While Beatty was establishing himself as Hollywood’s new star, getting something like $300,000 per film, Jack Nicholson was on considerably less for his Corman cheapos. Unlike Beatty, though, Jack could date women without fear of them phoning up the night editor on one of the various sleaze magazines. As he put it, he had ‘complete anonymity in social exchange’, or, more straightforwardly, ‘I was able to go around picking up stray pussy without a care in the world.’
Jack lived at the time in a house not far from Sunset Boulevard, sharing with friends. It was, in his own words, the wildest house in Hollywood. Jack’s comments that he’d never been in an orgy of more than three people gives you an idea of the kind of parties he threw. Orgies weren’t his style, anyway, ‘with
everybody naked and fucking one another all over the place. I’ve never been in that scene.’
All this monkey business changed, temporarily, when Jack met actress Sandra Knight. It was a whirlwind affair and they quickly got hitched in June 1962. Clearly in love, Jack did later admit that the ceremony ‘was a no big deal act for me’. He was right, since he was never to do it again. As vows were being exchanged he even had the temerity to look heavenward to plea, ‘Now, remember, I’m very young, and this doesn’t mean I’m not ever going to touch another woman.’
Still suffering in exploitation-movie hell, Jack was only too well aware of the danger of becoming stigmatised in the industry as a B-movie actor. Watching those films today, all he can see is his own ‘fearful, desperate ambition. People who haven’t seen my early movies are better off than I am.’ But, like all actors, he needed the work and has acknowledged that without Corman he might not have survived those tough early years, so is forever thankful. ‘Roger also underpaid us and for that he will be eternally grateful.’
But Corman’s cheapos were about to get a hell of a lot more interesting. The schlock merchant had left the world of radioactive vegetables on the loose to tread a more cultured path, finding success adapting Edgar Allan Poe horror stories starring Vincent Price. For The Raven (1963) Corman added Boris Karloff and Peter Lorre to the mix, plus Jack.
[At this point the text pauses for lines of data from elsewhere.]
import Mathlib
import Summits.MatrixMultiplication.MatrixMultiplication.Theorems.SnSubsetDichotomyHyperoctahedralThresholdTwinSupplyCSCyclic

/-!
# Root-local self-clean census (crux `HyperoctahedralThreshold`, open core `stub_poorRigidCore`; STUB-PLAN target T2)

Conventions of the line: three involutions `μ c` of `Fin n` act on the right, `y · w := w.foldl (fun v c => μ c v) y`;
reduced words are `List.IsChain (· ≠ ·)`; `TwinSupplyCS.RW a` is the finset of reduced words of length `a`
(`|RW a| = 3 · 2^(a-1)` for `a ≥ 1`, `TwinSupplyCS.card_RW`).  A ROOT is an ordered pair `(v, x)` of points; the rungs of
a word `β` seen from the root are `r_s := (v · β_[s], x · β_[s])`, `s ≤ a` (`β_[s] = β.take s`), and `β` is SELF-CLEAN from
`(v, x)` when any two of its rungs are equal, swapped, or disjoint (the clean format of the core's conclusion).

* `RootSelfCleanSum.card_coincidence_le` — the bijection trick: for a reduced `g` of length `a` and `s < t ≤ a` the points
  `y` with `y · g_[s] = y · g_[t]` are carried injectively by `y ↦ y · g_[s]` into the fixed points of the nonempty reduced
  word `g_(s,t]` of length `≤ a`, hence number `≤ Φ₀` under a fixed-point bound `Φ₀` for such words.
* `RootSelfCleanSum.sum_sum_card_le` — the census: a rung pair `(s, t)` that is neither equal, swapped nor disjoint is a
  coincidence `v·β_[s] = v·β_[t]` (`s ≠ t`), or `x·β_[s] = x·β_[t]` (`s ≠ t`), or `v·β_[s] = x·β_[t]` (the fourth kind
  `x·β_[s] = v·β_[t]` is the third at `(t, s)`); over all roots the three families have `g`-fibres of size `≤ Φ₀ · n`,
  `≤ n · Φ₀`, `≤ n` (the other coordinate is free, resp. determined by the bijection `y ↦ y · g_[t]`), so the triples
  `(v, x, β)` with `β` not self-clean from `(v, x)` number at most `(a+1)² · |RW a| · 2n(Φ₀+1) = (a+1)² · n · (3·2^a) · (Φ₀+1)`.
* `stub_rootSelfCleanSum` — the registered form (Markov numerator T2 of the root-local twin census of `stub_poorRigidCore`).

Pure finite combinatorics, no definitions; the fibre lemma and the three-family cover are adapted from the dart-level
template `…SelfCleanDarts` (`card_pp_fibre_le`, `card_selfUnclean_le`).
-/

-- the tree's namespace `Summit.MatrixMultiplication.MatrixMultiplication.…` repeats a component by design
set_option linter.dupNamespace false

namespace Summit.MatrixMultiplication.MatrixMultiplication.Theorems.HyperoctahedralThreshold

namespace RootSelfCleanSum

open Finset

variable {n : ℕ}

/-- The right action `y ↦ y · w` of a colour word by permutations is injective. -/
theorem foldl_perm_injective (μ : Fin 3 → Equiv.Perm (Fin n)) (w : List (Fin 3)) :
    Function.Injective (fun y : Fin n => w.foldl (fun v d => μ d v) y) := by
  induction w with
  | nil => exact fun a b h => h
  | cons c w ih =>
    intro a b h
    have h' : w.foldl (fun v d => μ d v) (μ c a) = w.foldl (fun v d => μ d v) (μ c b) := h
    exact (μ c).injective (ih h')

-- adapted from Summits/.../SnSubsetDichotomyHyperoctahedralThresholdSelfCleanDarts.lean (`card_pp_fibre_le`, siege k9)
/-- **Coincidence fibre** (bijection trick).  If every nonempty reduced word of length `≤ a` has at most `Φ₀` fixed points,
then for a reduced `g` of length `a` and `s < t ≤ a` the points `y` with `y · g_[s] = y · g_[t]` number at most `Φ₀`:
`y ↦ y · g_[s]` carries them injectively into the fixed points of the nonempty reduced word `g_(s,t]`. -/
theorem card_coincidence_le (μ : Fin 3 → Equiv.Perm (Fin n)) {a s t : ℕ} (Φ₀ : ℕ)
    (hΦ : ∀ w : List (Fin 3), w ≠ [] → List.IsChain (· ≠ ·) w → w.length ≤ a →
      ((Finset.univ : Finset (Fin n)).filter (fun y => w.foldl (fun v b => μ b v) y = y)).card ≤ Φ₀)
    (g : List (Fin 3)) (hl : g.length = a) (hg : List.IsChain (· ≠ ·) g) (hst : s < t) (hta : t ≤ a) :
    ((Finset.univ : Finset (Fin n)).filter
      (fun y => (g.take s).foldl (fun w d => μ d w) y = (g.take t).foldl (fun w d => μ d w) y)).card ≤ Φ₀ := by
  set u := (g.take t).drop s with hu
  have hsplit : g.take t = g.take s ++ u := by
    have h := (List.take_append_drop s (g.take t)).symm
    rw [List.take_take, Nat.min_eq_left hst.le] at h
    exact h
  have hulen : u.length = t - s := by rw [hu, List.length_drop, List.length_take]; omega
  have hune : u ≠ [] := List.ne_nil_of_length_pos (by omega)
  have huc : List.IsChain (· ≠ ·) u := (hg.take t).drop s
  refine le_trans ?_ (hΦ u hune huc (by omega))
  refine Finset.card_le_card_of_injOn (fun y => (g.take s).foldl (fun w d => μ d w) y) ?_ ?_
  · intro y hy
    rw [Finset.mem_coe, Finset.mem_filter] at hy
    rw [Finset.mem_coe, Finset.mem_filter]
    refine ⟨Finset.mem_univ _, ?_⟩
    have h := hy.2
    rw [hsplit, List.foldl_append] at h
    exact h.symm
  · intro y _ y' _ hyy'
    exact foldl_perm_injective μ _ hyy'

/-- `card_coincidence_le` for an unordered pair of distinct indices `s ≠ t`, both `≤ a`. -/
theorem card_coincidence_le_of_ne (μ : Fin 3 → Equiv.Perm (Fin n)) {a s t : ℕ} (Φ₀ : ℕ)
    (hΦ : ∀ w : List (Fin 3), w ≠ [] → List.IsChain (· ≠ ·) w → w.length ≤ a →
      ((Finset.univ : Finset (Fin n)).filter (fun y => w.foldl (fun v b => μ b v) y = y)).card ≤ Φ₀)
    (g : List (Fin 3)) (hl : g.length = a) (hg : List.IsChain (· ≠ ·) g) (hst : s ≠ t) (hsa : s ≤ a)
    (hta : t ≤ a) :
    ((Finset.univ : Finset (Fin n)).filter
      (fun y => (g.take s).foldl (fun w d => μ d w) y = (g.take t).foldl (fun w d => μ d w) y)).card ≤ Φ₀ := by
  rcases Nat.lt_or_gt_of_ne hst with hlt | hgt
  · exact card_coincidence_le μ Φ₀ hΦ g hl hg hlt hta
  · have e : (Finset.univ : Finset (Fin n)).filter
        (fun y => (g.take s).foldl (fun w d => μ d w) y = (g.take t).foldl (fun w d => μ d w) y) =
        (Finset.univ : Finset (Fin n)).filter
        (fun y => (g.take t).foldl (fun w d => μ d w) y = (g.take s).foldl (fun w d => μ d w) y) :=
      Finset.filter_congr (fun y _ => eq_comm)
    rw [e]
    exact card_coincidence_le μ Φ₀ hΦ g hl hg hgt hsa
It was another camp classic. ‘They all got along very well together,’ says Corman. ‘Because Jack had great respect for Vincent, Boris and Peter, and let them know it, and at the same time they realised from the very beginning that he was a very talented young actor, so accepted him into their group.’ No respect, however, was offered by the titular bird, which shat endlessly over everybody. ‘My shoulder was constantly covered with raven shit,’ complained Jack.